====== SUPPLIED INFORMATION ======
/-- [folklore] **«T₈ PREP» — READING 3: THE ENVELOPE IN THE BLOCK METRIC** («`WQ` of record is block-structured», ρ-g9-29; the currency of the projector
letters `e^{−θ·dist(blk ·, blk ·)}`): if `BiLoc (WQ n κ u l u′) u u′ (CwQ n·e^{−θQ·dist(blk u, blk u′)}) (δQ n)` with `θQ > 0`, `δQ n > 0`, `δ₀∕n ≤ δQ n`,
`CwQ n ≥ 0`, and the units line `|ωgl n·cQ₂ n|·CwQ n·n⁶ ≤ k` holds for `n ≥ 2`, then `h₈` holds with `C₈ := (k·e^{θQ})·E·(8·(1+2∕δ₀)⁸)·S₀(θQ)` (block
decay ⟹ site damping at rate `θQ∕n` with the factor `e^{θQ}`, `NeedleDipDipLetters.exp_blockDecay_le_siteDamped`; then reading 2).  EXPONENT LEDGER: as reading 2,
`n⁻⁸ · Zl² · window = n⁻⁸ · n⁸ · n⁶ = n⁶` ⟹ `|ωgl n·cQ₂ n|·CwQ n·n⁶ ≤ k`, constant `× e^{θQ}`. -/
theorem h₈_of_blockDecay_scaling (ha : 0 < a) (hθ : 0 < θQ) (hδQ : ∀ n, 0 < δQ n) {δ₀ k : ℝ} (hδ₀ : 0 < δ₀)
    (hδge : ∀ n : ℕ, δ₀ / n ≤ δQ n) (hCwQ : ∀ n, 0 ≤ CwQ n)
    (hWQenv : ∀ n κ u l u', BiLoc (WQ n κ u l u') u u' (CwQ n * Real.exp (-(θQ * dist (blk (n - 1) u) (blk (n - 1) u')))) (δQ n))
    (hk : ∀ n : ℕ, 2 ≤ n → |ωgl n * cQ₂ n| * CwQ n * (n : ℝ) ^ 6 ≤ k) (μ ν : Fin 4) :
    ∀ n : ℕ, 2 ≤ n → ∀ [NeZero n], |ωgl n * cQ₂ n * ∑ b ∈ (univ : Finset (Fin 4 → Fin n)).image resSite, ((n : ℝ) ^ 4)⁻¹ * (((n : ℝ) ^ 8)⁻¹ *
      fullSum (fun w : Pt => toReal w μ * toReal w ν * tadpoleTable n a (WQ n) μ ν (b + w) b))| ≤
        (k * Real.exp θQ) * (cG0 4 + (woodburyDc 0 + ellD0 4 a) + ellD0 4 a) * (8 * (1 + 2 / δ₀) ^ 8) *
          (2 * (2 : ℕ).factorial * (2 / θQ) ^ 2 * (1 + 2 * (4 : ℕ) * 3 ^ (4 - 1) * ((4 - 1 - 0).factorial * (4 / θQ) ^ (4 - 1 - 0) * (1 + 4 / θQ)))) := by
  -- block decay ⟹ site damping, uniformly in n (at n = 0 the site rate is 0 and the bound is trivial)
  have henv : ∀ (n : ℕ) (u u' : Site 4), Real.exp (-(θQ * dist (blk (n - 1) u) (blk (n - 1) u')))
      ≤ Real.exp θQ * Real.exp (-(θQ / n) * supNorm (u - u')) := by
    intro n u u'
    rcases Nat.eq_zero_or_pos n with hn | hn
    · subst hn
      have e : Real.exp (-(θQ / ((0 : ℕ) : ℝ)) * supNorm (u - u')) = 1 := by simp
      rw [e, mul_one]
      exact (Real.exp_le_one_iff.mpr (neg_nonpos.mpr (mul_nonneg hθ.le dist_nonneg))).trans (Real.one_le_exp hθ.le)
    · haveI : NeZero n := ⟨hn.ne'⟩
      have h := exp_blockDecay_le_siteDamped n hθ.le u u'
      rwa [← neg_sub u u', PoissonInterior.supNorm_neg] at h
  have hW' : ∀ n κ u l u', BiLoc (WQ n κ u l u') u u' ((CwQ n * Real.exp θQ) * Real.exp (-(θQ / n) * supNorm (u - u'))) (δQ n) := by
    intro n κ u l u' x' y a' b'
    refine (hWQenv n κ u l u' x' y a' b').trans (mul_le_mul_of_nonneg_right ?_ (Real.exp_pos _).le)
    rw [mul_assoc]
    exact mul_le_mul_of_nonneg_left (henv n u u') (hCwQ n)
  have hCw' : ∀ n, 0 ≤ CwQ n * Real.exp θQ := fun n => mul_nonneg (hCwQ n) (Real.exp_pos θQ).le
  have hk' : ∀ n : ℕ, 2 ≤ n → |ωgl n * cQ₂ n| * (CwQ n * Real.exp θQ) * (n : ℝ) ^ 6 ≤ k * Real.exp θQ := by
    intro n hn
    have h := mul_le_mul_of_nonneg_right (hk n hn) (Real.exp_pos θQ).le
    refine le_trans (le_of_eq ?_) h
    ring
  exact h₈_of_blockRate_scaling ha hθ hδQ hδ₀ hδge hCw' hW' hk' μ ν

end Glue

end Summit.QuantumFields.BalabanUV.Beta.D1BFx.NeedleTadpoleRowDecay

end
======
====== SUPPLIED INFORMATION ======
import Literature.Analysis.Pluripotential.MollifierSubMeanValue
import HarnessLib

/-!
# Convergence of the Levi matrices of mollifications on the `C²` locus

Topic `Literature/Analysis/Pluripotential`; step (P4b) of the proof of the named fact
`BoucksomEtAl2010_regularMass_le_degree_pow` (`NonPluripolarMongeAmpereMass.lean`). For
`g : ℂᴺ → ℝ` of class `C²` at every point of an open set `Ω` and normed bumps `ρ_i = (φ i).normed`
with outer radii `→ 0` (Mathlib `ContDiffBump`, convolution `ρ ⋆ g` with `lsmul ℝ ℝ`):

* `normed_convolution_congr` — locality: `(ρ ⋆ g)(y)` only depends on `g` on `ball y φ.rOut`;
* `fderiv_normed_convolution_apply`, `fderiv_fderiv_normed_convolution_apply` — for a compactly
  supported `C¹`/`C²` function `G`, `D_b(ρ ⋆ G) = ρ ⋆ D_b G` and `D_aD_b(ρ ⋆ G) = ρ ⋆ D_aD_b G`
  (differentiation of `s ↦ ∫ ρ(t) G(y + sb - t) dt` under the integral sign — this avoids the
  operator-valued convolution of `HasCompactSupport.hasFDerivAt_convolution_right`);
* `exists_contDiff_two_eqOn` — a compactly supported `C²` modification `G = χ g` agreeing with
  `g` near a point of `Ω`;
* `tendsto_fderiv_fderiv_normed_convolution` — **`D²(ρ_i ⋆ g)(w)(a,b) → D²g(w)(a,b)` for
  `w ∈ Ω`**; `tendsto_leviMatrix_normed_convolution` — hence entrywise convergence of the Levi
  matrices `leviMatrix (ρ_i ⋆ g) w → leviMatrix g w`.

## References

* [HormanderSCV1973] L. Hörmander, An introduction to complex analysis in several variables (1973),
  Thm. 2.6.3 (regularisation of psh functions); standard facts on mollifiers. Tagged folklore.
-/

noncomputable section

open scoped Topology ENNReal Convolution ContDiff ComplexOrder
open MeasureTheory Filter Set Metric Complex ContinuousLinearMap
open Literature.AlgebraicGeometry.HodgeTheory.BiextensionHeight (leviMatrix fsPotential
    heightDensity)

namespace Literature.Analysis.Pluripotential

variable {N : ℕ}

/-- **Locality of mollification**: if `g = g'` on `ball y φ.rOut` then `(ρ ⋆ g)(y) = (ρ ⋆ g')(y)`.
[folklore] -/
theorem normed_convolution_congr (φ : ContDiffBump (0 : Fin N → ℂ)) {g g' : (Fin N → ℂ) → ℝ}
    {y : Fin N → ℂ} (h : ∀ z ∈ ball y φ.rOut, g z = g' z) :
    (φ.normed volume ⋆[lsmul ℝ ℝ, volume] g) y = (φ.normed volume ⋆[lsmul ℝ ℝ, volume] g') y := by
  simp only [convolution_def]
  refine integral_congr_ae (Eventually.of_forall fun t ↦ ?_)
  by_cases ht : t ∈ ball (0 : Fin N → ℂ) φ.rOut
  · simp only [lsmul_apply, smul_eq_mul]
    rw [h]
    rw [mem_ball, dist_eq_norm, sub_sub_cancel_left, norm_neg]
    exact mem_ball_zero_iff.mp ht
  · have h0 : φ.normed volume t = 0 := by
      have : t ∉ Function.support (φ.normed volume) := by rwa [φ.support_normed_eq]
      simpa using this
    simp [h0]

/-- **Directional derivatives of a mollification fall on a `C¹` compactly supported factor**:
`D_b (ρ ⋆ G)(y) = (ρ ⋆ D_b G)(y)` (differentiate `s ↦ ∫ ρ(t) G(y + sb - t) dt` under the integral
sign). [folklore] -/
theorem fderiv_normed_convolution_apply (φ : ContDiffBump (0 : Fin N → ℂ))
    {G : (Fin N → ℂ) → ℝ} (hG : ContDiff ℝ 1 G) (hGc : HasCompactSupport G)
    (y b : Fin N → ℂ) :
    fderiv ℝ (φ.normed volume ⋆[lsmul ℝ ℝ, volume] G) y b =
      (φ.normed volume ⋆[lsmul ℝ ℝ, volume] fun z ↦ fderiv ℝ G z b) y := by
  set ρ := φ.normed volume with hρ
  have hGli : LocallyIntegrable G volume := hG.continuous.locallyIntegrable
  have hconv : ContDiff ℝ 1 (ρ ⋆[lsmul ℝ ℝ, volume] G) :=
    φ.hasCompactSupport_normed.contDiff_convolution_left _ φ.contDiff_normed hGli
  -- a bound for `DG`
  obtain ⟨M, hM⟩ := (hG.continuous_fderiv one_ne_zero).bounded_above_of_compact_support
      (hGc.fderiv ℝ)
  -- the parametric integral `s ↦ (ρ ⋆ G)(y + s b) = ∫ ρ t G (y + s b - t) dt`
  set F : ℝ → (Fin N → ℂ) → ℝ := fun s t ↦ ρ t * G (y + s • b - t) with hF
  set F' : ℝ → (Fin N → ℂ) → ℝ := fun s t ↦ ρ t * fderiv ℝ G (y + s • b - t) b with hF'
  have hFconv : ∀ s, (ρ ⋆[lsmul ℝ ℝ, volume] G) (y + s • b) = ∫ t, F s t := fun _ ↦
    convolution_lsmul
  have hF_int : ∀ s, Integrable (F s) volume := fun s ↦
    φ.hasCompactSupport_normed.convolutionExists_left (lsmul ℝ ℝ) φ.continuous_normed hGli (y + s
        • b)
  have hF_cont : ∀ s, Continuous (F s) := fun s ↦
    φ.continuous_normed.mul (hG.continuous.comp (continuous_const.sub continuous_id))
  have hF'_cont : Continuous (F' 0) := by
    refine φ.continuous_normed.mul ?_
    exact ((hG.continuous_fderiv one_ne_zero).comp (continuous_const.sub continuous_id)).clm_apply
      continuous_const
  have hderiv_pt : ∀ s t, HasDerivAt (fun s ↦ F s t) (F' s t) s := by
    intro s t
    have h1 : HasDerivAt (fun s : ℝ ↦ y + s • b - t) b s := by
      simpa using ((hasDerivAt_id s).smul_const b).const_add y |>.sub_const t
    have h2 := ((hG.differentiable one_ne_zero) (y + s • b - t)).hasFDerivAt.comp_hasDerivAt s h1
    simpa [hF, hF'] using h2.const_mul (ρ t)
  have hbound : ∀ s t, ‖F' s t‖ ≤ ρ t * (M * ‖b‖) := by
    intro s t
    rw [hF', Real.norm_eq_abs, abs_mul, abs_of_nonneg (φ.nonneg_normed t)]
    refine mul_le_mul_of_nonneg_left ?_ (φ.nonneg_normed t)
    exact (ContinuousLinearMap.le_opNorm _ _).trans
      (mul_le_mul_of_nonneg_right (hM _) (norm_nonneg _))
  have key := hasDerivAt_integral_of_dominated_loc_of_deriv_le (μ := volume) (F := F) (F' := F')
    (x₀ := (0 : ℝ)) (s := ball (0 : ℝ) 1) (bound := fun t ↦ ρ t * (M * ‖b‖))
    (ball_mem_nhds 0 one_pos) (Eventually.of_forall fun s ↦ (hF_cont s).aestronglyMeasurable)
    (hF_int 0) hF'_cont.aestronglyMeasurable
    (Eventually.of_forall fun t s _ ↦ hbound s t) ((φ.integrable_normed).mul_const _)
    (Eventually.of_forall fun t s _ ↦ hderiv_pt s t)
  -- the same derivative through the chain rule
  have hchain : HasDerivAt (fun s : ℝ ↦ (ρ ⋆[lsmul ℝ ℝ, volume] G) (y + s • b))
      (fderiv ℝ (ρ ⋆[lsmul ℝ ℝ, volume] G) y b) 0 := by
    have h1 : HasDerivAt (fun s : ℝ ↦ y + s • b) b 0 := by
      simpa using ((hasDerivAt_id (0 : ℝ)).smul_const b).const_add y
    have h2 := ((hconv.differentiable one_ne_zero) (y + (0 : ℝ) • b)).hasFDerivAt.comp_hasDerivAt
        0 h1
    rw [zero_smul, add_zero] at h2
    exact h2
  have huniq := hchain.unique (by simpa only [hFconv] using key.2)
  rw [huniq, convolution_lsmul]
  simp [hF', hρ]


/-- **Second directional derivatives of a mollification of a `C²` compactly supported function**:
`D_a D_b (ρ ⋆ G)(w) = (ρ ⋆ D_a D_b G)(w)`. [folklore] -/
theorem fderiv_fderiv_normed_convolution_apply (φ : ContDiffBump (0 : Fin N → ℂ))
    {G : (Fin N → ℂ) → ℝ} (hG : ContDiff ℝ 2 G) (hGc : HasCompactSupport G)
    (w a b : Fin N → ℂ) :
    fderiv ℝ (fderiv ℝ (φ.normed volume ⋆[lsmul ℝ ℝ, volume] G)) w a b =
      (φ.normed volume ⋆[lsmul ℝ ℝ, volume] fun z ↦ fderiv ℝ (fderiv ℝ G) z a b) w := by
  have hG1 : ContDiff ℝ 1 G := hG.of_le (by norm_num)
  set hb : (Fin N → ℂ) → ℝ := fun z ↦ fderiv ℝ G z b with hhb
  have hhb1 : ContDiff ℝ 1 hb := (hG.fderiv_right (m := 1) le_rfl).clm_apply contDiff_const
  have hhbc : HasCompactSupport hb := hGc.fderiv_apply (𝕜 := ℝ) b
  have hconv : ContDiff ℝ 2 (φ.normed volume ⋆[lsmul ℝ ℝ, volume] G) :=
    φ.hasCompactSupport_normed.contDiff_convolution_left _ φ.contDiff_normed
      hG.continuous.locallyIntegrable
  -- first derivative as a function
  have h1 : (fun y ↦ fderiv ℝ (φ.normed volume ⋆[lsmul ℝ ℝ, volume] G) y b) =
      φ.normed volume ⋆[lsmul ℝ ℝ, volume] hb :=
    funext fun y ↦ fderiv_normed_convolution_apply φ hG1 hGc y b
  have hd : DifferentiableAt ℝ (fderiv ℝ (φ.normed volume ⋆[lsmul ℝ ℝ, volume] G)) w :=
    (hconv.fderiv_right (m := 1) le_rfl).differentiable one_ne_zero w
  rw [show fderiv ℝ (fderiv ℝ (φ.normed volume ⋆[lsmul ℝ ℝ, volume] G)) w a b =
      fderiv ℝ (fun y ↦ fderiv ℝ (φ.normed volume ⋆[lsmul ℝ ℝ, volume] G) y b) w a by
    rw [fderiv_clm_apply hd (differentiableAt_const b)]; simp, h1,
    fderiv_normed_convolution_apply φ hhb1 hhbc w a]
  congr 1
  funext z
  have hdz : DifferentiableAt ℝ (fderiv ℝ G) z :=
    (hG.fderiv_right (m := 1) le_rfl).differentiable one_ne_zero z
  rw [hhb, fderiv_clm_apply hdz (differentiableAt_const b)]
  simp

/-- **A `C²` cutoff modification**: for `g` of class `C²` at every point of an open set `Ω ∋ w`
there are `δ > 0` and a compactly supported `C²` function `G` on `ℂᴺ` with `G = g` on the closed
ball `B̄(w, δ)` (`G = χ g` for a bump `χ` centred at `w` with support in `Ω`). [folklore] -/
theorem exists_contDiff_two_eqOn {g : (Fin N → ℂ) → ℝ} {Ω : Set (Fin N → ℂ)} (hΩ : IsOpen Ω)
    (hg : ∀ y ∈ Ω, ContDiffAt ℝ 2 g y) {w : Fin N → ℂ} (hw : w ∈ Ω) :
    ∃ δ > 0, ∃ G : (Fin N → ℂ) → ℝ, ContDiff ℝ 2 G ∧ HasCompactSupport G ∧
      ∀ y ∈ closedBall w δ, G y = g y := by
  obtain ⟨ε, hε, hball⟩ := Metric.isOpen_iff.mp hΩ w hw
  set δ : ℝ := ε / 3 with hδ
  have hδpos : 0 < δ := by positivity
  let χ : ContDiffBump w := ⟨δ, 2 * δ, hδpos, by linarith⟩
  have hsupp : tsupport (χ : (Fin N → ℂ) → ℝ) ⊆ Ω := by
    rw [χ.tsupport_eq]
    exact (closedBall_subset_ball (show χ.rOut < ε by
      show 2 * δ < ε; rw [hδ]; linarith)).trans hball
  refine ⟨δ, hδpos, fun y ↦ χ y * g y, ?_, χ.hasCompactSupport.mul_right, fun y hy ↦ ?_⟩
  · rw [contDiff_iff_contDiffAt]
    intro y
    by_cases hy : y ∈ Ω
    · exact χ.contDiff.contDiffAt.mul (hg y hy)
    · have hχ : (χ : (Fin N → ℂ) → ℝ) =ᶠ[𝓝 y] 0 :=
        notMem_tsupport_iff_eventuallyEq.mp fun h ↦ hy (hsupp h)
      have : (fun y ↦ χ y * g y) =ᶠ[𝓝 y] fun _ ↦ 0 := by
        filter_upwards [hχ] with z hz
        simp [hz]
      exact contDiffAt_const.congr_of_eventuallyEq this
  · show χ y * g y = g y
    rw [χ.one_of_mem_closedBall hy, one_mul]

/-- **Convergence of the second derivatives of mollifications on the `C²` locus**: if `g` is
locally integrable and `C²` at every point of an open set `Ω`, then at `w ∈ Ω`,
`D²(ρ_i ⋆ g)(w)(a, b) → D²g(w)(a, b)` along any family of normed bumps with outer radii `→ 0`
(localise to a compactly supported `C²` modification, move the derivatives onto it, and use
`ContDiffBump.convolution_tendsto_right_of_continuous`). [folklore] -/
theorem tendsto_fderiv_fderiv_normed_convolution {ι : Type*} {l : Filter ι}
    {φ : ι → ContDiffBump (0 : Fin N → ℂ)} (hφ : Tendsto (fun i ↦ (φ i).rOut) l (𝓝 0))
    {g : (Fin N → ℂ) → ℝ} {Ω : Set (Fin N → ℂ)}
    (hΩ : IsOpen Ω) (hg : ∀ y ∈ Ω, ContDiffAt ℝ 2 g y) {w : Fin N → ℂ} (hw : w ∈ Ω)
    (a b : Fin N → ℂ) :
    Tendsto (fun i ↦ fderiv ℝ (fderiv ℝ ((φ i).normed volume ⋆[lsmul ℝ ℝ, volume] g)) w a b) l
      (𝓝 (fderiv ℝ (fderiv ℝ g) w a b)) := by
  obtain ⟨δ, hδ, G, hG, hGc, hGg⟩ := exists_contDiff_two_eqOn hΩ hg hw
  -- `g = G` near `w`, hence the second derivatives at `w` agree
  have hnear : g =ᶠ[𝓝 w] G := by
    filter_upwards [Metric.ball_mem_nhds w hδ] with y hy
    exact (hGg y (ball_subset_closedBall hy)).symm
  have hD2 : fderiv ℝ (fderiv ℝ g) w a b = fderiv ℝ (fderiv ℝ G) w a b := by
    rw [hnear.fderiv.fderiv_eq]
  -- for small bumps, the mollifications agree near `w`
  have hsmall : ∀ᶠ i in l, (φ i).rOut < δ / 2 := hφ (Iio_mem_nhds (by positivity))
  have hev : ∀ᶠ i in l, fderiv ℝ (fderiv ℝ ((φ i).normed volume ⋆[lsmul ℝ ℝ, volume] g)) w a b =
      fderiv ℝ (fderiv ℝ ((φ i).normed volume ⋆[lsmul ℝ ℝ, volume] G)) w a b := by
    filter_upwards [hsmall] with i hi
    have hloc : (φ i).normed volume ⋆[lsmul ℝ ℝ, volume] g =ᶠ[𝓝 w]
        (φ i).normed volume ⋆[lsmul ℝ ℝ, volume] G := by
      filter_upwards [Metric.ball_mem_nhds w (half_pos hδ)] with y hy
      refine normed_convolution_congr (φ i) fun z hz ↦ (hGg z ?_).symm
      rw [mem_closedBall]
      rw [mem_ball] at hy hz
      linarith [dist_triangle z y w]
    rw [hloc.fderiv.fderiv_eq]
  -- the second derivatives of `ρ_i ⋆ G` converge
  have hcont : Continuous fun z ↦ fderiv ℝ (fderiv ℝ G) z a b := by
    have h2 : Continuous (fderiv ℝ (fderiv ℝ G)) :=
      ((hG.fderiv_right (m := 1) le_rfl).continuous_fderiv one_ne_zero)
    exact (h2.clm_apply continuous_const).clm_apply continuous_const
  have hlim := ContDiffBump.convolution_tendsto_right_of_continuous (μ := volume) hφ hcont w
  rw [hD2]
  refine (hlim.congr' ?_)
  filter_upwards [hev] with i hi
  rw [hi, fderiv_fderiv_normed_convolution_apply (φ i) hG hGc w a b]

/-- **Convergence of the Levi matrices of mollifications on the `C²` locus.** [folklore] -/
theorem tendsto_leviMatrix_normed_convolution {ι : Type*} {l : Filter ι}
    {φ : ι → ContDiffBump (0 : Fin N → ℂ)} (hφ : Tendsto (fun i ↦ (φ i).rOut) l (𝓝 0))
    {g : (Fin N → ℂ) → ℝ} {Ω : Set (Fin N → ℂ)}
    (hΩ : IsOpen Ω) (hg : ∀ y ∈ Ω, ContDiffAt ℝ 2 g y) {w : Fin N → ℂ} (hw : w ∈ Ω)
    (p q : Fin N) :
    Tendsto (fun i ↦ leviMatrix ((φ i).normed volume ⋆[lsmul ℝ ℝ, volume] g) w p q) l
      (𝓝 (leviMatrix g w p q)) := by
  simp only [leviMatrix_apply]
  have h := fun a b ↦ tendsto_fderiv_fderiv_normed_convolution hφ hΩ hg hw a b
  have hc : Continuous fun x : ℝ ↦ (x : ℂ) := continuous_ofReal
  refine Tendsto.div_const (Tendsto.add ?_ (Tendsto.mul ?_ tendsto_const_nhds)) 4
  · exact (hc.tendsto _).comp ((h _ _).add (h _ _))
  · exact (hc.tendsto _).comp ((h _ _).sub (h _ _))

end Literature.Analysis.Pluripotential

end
======
◆ EXERCISE REQUIREMENTS
What you give back should be exactly the lines of the data above from the line with "refine normed_convolution_congr (φ" through the line with "have h2 : Continuous", both of those included, and nothing more.

◆ TASK OUTPUT
      refine normed_convolution_congr (φ i) fun z hz ↦ (hGg z ?_).symm
      rw [mem_closedBall]
      rw [mem_ball] at hy hz
      linarith [dist_triangle z y w]
    rw [hloc.fderiv.fderiv_eq]
  -- the second derivatives of `ρ_i ⋆ G` converge
  have hcont : Continuous fun z ↦ fderiv ℝ (fderiv ℝ G) z a b := by
    have h2 : Continuous (fderiv ℝ (fderiv ℝ G)) :=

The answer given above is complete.